И пока глядел я на чудо это, пока бормотал что-то сухими губами, пока пытался еще не поверить, отмахнуться от него, как от наваждения, пока лишь только беду предчувствовал, но не осознал, пока не пускал к ней мысли свои — все тыкал в него пальцем, забыв десяток слов, какие загодя набрал в дороге из тощей памяти зааульной жизни. И, понятно, не сразу услышал и тем паче не сразу продрался к смыслу того, чтó настойчиво стучалось в мой слух его криком. «Не продается! — уже почти вопил он мне, согнувшись над прилавком.— Нет! Нет! Не продается! Нет! Ну что за бестолочь такая! Нет! Дурья башка... Это не товар! Не это товар! Товар — вот!..» И он, схватив в горсть обеими ладонями, брызгал перед грудью металлическим блеском защелок. А я, по-прежнему ограбленный прекрасным, страшным виденьем, Душившим красками мне глотку с невысокой (слишком низкой для него, это тоже с толку сбивало, чудовищно низкой: все одно что целую руку вдруг в ногте Уместили) стены, никак не вспоминал, никак не мог спросить и защищался единственным звуком, который тот, в очках, не признавал за слово, продолжая сыпать белые искры в объемистый ящик с гремящей утварью.

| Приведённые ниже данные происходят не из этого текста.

import Summits.QuantumFields.YangMills.Theorems.UnitScaleTiltFluctuationComparisonRegPrGlobalSlackKernelLegResidualFarV4
import Summits.QuantumFields.YangMills.Theorems.UnitScaleTiltFluctuationComparisonRegPrGlobalSlackKernelLegAnalyticOwnV4
import Summits.QuantumFields.YangMills.Theorems.UnitScaleTiltFluctuationComparisonRegPrGlobalSlackKernelLegDisplay
import HarnessLib

/-!
# `UnitScaleTiltFluctuationComparisonRegPrGlobalSlackKernelLegDisplayV4` — THE v4 TWIN (★★OWNER RULING g26-№14 (F-2b); P22b display branch, width seat ym-ust-20520-w2 g4; skeleton v5kD; record-free decls imported from `…GlobalSlackKernelLegDisplay`) of `…GlobalSlackKernelLegDisplay` — 3⁗χ AS ONE PER-RUN DISPLAY OBLIGATION: THE SEVEN ROWS A v4 (α) RECORD MUST SHOW, AND NOTHING ELSE
# (crux `FluctuationComparisonRegPrIntL`, stmt-QuantumFields-20520, skeleton v5kC, STUB 3⁗χ `stub_globalTwoRunSlackFamChiV4`; width seat ym-ust-20520-w1 g0, count-neutral helper — CAPSTONE of the seat)

WHY.  This seat's files re-typed the analytic leg rows of 3⁗χ (★r1 g4's `K1aLegRowsRChiV4`) so that every row is a `∀ K`-statement about ONE run's package (`…Ref`, `…RefOwn`, `…PerRun`,
`…Weighted`, `…AnalyticOwn`), proved what the displayed core record gives (`…Birth`: the canonical birth chart family, birth-level `TaylorSplitΦ`, Cauchy kernel bounds; ★w3:
the step-chart far terms in `θ⁷` currency), and split the residual row into print-shaped pieces (`…ResidualSplit`, `…ResidualFar`).  This file assembles the result as ONE predicate:

* §1 **`K1aLegRowsDisplayChiV4 L 𝔠 a₀ a₁ a`** — rates/constants/threshold; per family / coupling the reference objects `Ψ` (height-free charts) and `BR` (coherent loop-variable functional)
  BEFORE the (α) hypothesis; per inhabited χ-package a coherent `p` and `(Φ, e, B)` with SEVEN ROWS, each about one run:
  (R1) `KernelRefOwnΦ` — the charts' weighted flat kernels near `Ψ`'s, rate `(L^{−(1+b)})^a` ([King1986] Prop. 3.6);
  (R2′) `ChartAnalyticΦ … (rescaleΦw (canonLegDist F) κ′ Φ) 𝔠.κ ρ C_A` — LEG-WEIGHTED ANALYTICITY ([Balaban1985UV3] (25), (29)–(30), p.264's propagator chains; own-indexed form +
       transfer in `…AnalyticOwn`);
  (N) `NewLevelIsBirthRows` — on the new level `(Φ, e, B)` IS `(birthChartRows, 0, Bcfg)` (definitional);
  (M1) `OldTermsAreJetsOwnRows` — old terms are the jets of `Φ` at `B` plus `e` ((43) p.266, EXACT);
  (F^Λ) `LambdaFarSmallOwnRows` — the (61)-born far terms in `θ⁷` currency (G3D-07 with its spare coupling; the step-chart far terms are a THEOREM, ★w3 p585502);
  (R4) `CfgDistOwnΦ` — (44) in distance form; (R5) `CfgRefOwnΦ` — loop variables near `BR` ([King1986] Prop. 3.9 / the variational side).
* §2 **`k1aLegRowsOwnAChiV4_of_displayV4`** (`remainderSmallOwnΦ_chiV4_of_jets_lambdaRows` supplies (R3)) and the capstone **`globalTwoRunSlackFamChiV4_of_k1aLegRowsDisplayChiV4 : … → ⟨3⁗χ TEXT VERBATIM⟩`**.
WHAT THIS SAYS TO THE OWNER / NODE O.  Closing 3⁗χ over the per-`K` `Classical.choice` witnesses of 2′χ = making each of (R1), (R2′), (M1), (F^Λ), (R4), (R5) a FIELD (or consequence) of run
`K`'s v4 record, with `Ψ := ψRef F 𝔠 γ`, `BR := bRef F 𝔠 γ` fixed tree definitions and `Φ` the (all-level, y-anchored) canonical chart family extending `birthChartRows`.  No recipe for a
coherent family, no two-run row inside the record.  HONEST FRAMING: a typed obligation list with kernel-checked reductions; NOTHING of [Balaban1985UV3]/[King1986] is asserted or proved
here; the stub, the crux and the (α) record are untouched; YM₃ on T³ is a rung, not the Clay problem / 𝕋⁴ / a mass gap.

References: T. Bałaban, CMP 102 (1985) 255–275 [Balaban1985UV3] ((25) p.262, (27)–(30) p.263, (33)–(34) p.264, (43)–(45) pp.266–267, (57) p.270, (61)–(63) pp.271–272); C. King,
CMP 102 (1986) 649–677 [King1986] (Thm 3.4 (3.9) p.656, Prop. 3.6 (3.56) p.662, (3.58)–(3.61) p.663, Prop. 3.9 (3.71)–(3.74) pp.664–665).
-/

set_option autoImplicit false

noncomputable section

open scoped BigOperators
open Finset
open Literature.MathematicalPhysics.QuantumFieldTheory.Balaban1983to89
open Literature.MathematicalPhysics.QuantumFieldTheory.Balaban1983to89.T3ContinuumYM3Torus
open Literature.MathematicalPhysics.QuantumFieldTheory.Balaban1983to89.T3UnitScaleTilt
open Literature.MathematicalPhysics.QuantumFieldTheory.Balaban1983to89.T3LevelShift
open Literature.MathematicalPhysics.QuantumFieldTheory.Balaban1983to89.T3AlphaInputsAC
open Literature.MathematicalPhysics.QuantumFieldTheory.Balaban1983to89.T3AlphaPolymerSocket
open Literature.MathematicalPhysics.QuantumFieldTheory.Balaban1983to89.T3AlphaInputsACTwoRun
open Literature.MathematicalPhysics.QuantumFieldTheory.Balaban1983to89.T3AlphaInputsACTwoRunLevel
open Literature.MathematicalPhysics.QuantumFieldTheory.Balaban1985CMP102
open Literature.MathematicalPhysics.QuantumFieldTheory.Balaban1985CMP102.Setting
open Summit.QuantumFields.Balaban3D.Carriers
open Summit.QuantumFields.Balaban3D.Proofs.Primitives
open Summit.QuantumFields.Balaban3D.Proofs.GroupModelLieC (lieC)
open Summit.QuantumFields.Balaban3D.Proofs.NewbornJet (tlConst tlConst_nonneg)
open Summit.QuantumFields.YangMills.Theorems
open Summit.QuantumFields.YangMills.Theorems.GlobalSlackKernelMatching
open Summit.QuantumFields.YangMills.Theorems.GlobalSlackCanonicalPolymers

namespace Summit.QuantumFields.YangMills.Theorems.GlobalSlackKernelLeg

/-! ## §1 The display obligation -/

/-- **3⁗χ AS ONE PER-RUN DISPLAY OBLIGATION** (hypothesis schema, never asserted): a weight rate `κ′ > 0`, a radius `ρ > 0`, nonnegative constants, a threshold `γB`; for every family /
coupling a height-free reference chart family `Ψ` and a coherent reference configuration functional `BR` (BEFORE the (α) hypothesis); for every inhabited χ-package a coherent
`p : ∀ K, PkgAtV3Chi …` and ONE `(Φ, e, B)` with the seven rows (R1) `KernelRefOwnΦ`, (R2′) leg-weighted analyticity `ChartAnalyticΦ … (rescaleΦw (canonLegDist F) κ′ Φ)`, (N) `NewLevelIsBirthRows`,
(M1) `OldTermsAreJetsOwnRows`, (F^Λ) `LambdaFarSmallOwnRows`, (R4) `CfgDistOwnΦ`, (R5) `CfgRefOwnΦ` — each a statement about one run's package on its own lattices.
[cite: King1986, Thm 3.4 (3.9) p.656, Prop. 3.6 (3.56) p.662, Prop. 3.9 (3.71)-(3.74) p.665; Balaban1985UV3, (25) p.262, (43)-(45) pp.266-267, (57) p.270, (61)-(63) pp.271-272] -/
def K1aLegRowsDisplayChiV4 (L : ℕ) (𝔠 : AlphaConsts L (suGroupModel 2).N) (a₀ a₁ a : ℝ) : Prop :=
  ∃ (κ' ρ C C_A C_Λ C_s C_B γB : ℝ), 0 < κ' ∧ 0 < ρ ∧ 0 ≤ C ∧ 0 ≤ C_A ∧ 0 ≤ C_Λ ∧ 0 ≤ C_s ∧ 0 ≤ C_B ∧ 0 < γB ∧
    ∀ (F : T3Family) (γ : ℝ) (hF : F.L = L) (hγ : 0 < γ), γ ≤ γB → ∀ (hγ1 : γ ≤ (min (hF ▸ 𝔠).gamma0 1) ^ 2),
      ∃ (Ψ : ChartFam ↥(lieC (suGroupModel 2)) F) (BR : CfgFam ↥(lieC (suGroupModel 2)) F), KerHeightFree Ψ ∧ RefCfgCoherent BR ∧
        (AlphaInputsT3AC.OfV4ChiAt F (hF ▸ 𝔠) a₀ a₁ →
          ∃ (p : ∀ K, AlphaInputsT3AC.PkgAtV4Chi F (hF ▸ 𝔠) γ hγ hγ1 K), (∀ K, (p K).a₀ = a₀ ∧ (p K).a₁ = a₁) ∧
            ∃ (Φ : ChartFam ↥(lieC (suGroupModel 2)) F) (e : VacFam F) (B : CfgFam ↥(lieC (suGroupModel 2)) F),
              KernelRefOwnΦ (AlphaInputsT3AC.dataOfV4chi p (canonPolymerRows fun K => (p K).toRows)) Φ Ψ (canonLegDist F) κ' (hF ▸ 𝔠).κ a C ∧
              ChartAnalyticΦ (AlphaInputsT3AC.dataOfV4chi p (canonPolymerRows fun K => (p K).toRows)) (rescaleΦw (canonLegDist F) κ' Φ) (hF ▸ 𝔠).κ ρ C_A ∧
              NewLevelIsBirthRows (fun K => (p K).toRows) Φ e B ∧
              OldTermsAreJetsOwnRows (fun K => (p K).toRows) Φ e B ∧
              LambdaFarSmallOwnRows (fun K => (p K).toRows) (hF ▸ 𝔠).b₀ (hF ▸ 𝔠).p₀ (hF ▸ 𝔠).κ C_Λ ∧
              CfgDistOwnΦ (AlphaInputsT3AC.dataOfV4chi p (canonPolymerRows fun K => (p K).toRows)) B (canonLegDist F) (hF ▸ 𝔠).b₀ (hF ▸ 𝔠).p₀ C_s ∧
              CfgRefOwnΦ (AlphaInputsT3AC.dataOfV4chi p (canonPolymerRows fun K => (p K).toRows)) B BR (canonLegDist F) (hF ▸ 𝔠).b₀ (hF ▸ 𝔠).p₀ a C_B)

/-! ## §2 The reductions and the registered text -/

-- (record-free `stepFarConstL`: imported from the v3 module, not restated)

-- (record-free `stepFarConst_eq`: imported from the v3 module, not restated)

-- (record-free `stepFarConstL_nonneg`: imported from the v3 module, not restated)

/-- **THE DISPLAY OBLIGATION GIVES THE DISPLAY-LEVEL SOCKET**: `K1aLegRowsDisplayChiV4 → K1aLegRowsOwnAChiV4` — (R3) with constant `stepFarConstL L 𝔠 + C_Λ` from (N) ∧ (M1) ∧ (F^Λ)
(`remainderSmallOwnΦ_chiV4_of_jets_lambdaRows`; ★w3's `abs_stepFarRows_le_theta7` inside), the other rows verbatim. [cite: Balaban1985UV3, (43) p.266, (57) p.270] -/
theorem k1aLegRowsOwnAChiV4_of_displayV4 {L : ℕ} {𝔠 : AlphaConsts L (suGroupModel 2).N} {a₀ a₁ a : ℝ} (h : K1aLegRowsDisplayChiV4 L 𝔠 a₀ a₁ a) :
    K1aLegRowsOwnAChiV4 L 𝔠 a₀ a₁ a := by
  obtain ⟨κ', ρ, C, C_A, C_Λ, C_s, C_B, γB, hκ', hρ, hC, hCA, hCΛ, hCs, hCB, hγB, hall⟩ := h
  refine ⟨κ', ρ, C, C_A, stepFarConstL L 𝔠 + C_Λ, C_s, C_B, γB, hκ', hρ, hC, hCA, add_nonneg (stepFarConstL_nonneg L 𝔠) hCΛ, hCs, hCB, hγB,
    fun F γ hF hγ hγle hγ1 => ?_⟩
  obtain ⟨Ψ, BR, hΨ, hBR, himp⟩ := hall F γ hF hγ hγle hγ1
  refine ⟨Ψ, BR, hΨ, hBR, fun hOf => ?_⟩
  obtain ⟨p, hp, Φ, e, B, hK, hA, hN, hM1, hΛ, hS, hBC⟩ := himp hOf
  subst hF
  exact ⟨p, hp, Φ, e, B, hK, hA, remainderSmallOwnΦ_chiV4_of_jets_lambdaRows p hCΛ hN hM1 hΛ, hS, hBC⟩

/-- **THE REGISTERED STUB 3⁗χ FROM THE PER-RUN DISPLAY OBLIGATION, BY NAME** (`globalTwoRunSlackFamChiV4_of_k1aLegRowsOwnAChiV4 ∘ k1aLegRowsOwnAChiV4_of_displayV4`): if for every odd `L ≥ 7`,
every constants record and [7]-constants there is a rate exponent `0 < a < 1` with `K1aLegRowsDisplayChiV4 L 𝔠 a₀ a₁ a`, then the text of `stub_globalTwoRunSlackFamChiV4` (skeleton v5kC
of stmt-QuantumFields-20520) holds VERBATIM. [cite: King1986, Thm 3.4 (3.9) p.656, Prop. 3.6 (3.56) p.662; Balaban1985UV3, (43)-(47) pp.266-267, (57) p.270] -/
theorem globalTwoRunSlackFamChiV4_of_k1aLegRowsDisplayChiV4
    (h : ∀ (L : ℕ), Odd L → 7 ≤ L → ∀ (𝔠 : AlphaConsts L (suGroupModel 2).N) (a₀ a₁ : ℝ), 0 < a₀ → 0 < a₁ → 𝔠.B₃ * a₁ ≤ a₀ →
      ∃ a : ℝ, 0 < a ∧ a < 1 ∧ K1aLegRowsDisplayChiV4 L 𝔠 a₀ a₁ a) :
    ∀ (L : ℕ), Odd L → 7 ≤ L → ∀ (𝔠 : Summit.QuantumFields.Balaban3D.Proofs.Primitives.AlphaConsts L (Summit.QuantumFields.Balaban3D.Carriers.suGroupModel 2).N)
      (a₀ a₁ : ℝ), 0 < a₀ → 0 < a₁ → 𝔠.B₃ * a₁ ≤ a₀ →
      ∃ a : ℝ, 0 < a ∧ ∃ γB : ℝ, 0 < γB ∧ ∀ (F : T3Family) (γ : ℝ) (hF : F.L = L) (hγ : 0 < γ), γ ≤ γB →
        ∀ (hγ1 : γ ≤ (min (hF ▸ 𝔠).gamma0 1) ^ 2),
          Summit.QuantumFields.YangMills.Theorems.AlphaInputsT3AC.OfV4ChiAt F (hF ▸ 𝔠) a₀ a₁ →
          ∃ (p : ∀ K, Summit.QuantumFields.YangMills.Theorems.AlphaInputsT3AC.PkgAtV4Chi F (hF ▸ 𝔠) γ hγ hγ1 K),
            (∀ K, (p K).a₀ = a₀ ∧ (p K).a₁ = a₁) ∧
            ∃ (π : Summit.QuantumFields.YangMills.Theorems.AlphaInputsT3AC.PolymerT3 F) (σ : ℕ) (C : ℝ), 7 ≤ σ ∧ 0 ≤ C ∧
              Summit.QuantumFields.YangMills.Theorems.GlobalSlack.GlobalSupRateTSlack (Summit.QuantumFields.YangMills.Theorems.AlphaInputsT3AC.dataOfV4chi p π) (hF ▸ 𝔠).b₀ (hF ▸ 𝔠).p₀ a σ C :=
  globalTwoRunSlackFamChiV4_of_k1aLegRowsOwnAChiV4 fun L hLo h7 𝔠 a₀ a₁ ha0 ha1 hw => by
    obtain ⟨a, ha, ha1', hc⟩ := h L hLo h7 𝔠 a₀ a₁ ha0 ha1 hw
    exact ⟨a, ha, ha1', k1aLegRowsOwnAChiV4_of_displayV4 hc⟩

end Summit.QuantumFields.YangMills.Theorems.GlobalSlackKernelLeg

end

«Не надрывайся ты... Он спрашивает — когда?»

И тут я увидел мужчину в ихней одежде, с их взглядом, их руками. Он медленно сложил их за спиной и спросил меня по-нашему, но русским голосом: «Ты хочешь знать, когда она была куплена?» И я, измученный потной, безысходной борьбой — борьбой с защелками да стекляшками,— благодарно закивал, не решаясь ответить. «Зачем тебе?» — спросил он и долго ждал ответа, глядя, как я жалко улыбаюсь и судорожно пожимаю плечами. «Впрочем, какая разница! Не хочешь — не говори»,— сказал он, и я опять перестал понимать, так что ему пришлось перевести и медленно (еще медленней, чем складывал руки за спиной) повторить на нашем языке. И получалось, что ответа он все-таки хочет, потому как дальше замолчал. И я сказал: «Это место. Я его знаю».— «Красивое место»,— согласился он, а я уж понял про себя — хозяин. И вспомнил твоего деда, загорелся кожей и произнес: «Очень. Очень красивое. Оно ждет тебя». Он вскинул брови: «Меня?» — «Да,— сказал я и приложил к сердцу ладонь.— Будь нашим гостем». А он, переждав немного,— видно, мысленно на русский переводил,— откинул дверцу прилавка, подошел ко мне и спросил с любопытством: «Где это?» — «Два дня,— ответил я.— Путь хоть и трудный, но не слишком. Обычный путь. Я сам повезу».— «Твоя повозка? — указал он во двор, указал одним подбородком.— Ты ехал в такую даль, чтобы просить меня быть вашим гостем?» И я кивнул. А он еще больше приблизился ко мне и осмотрел с ног до головы, а я стоял, прямой и стылый, как бревно на морозе, как столб посреди лавки, окруженный покупателями, стиснутый жадным их дыханьем, и чувствовал себя бревном, и, видит Бог, жалел это бревно, и следил, как примеривается он ко мне — бревну, словно прикидывая, в какой точке начать пилить.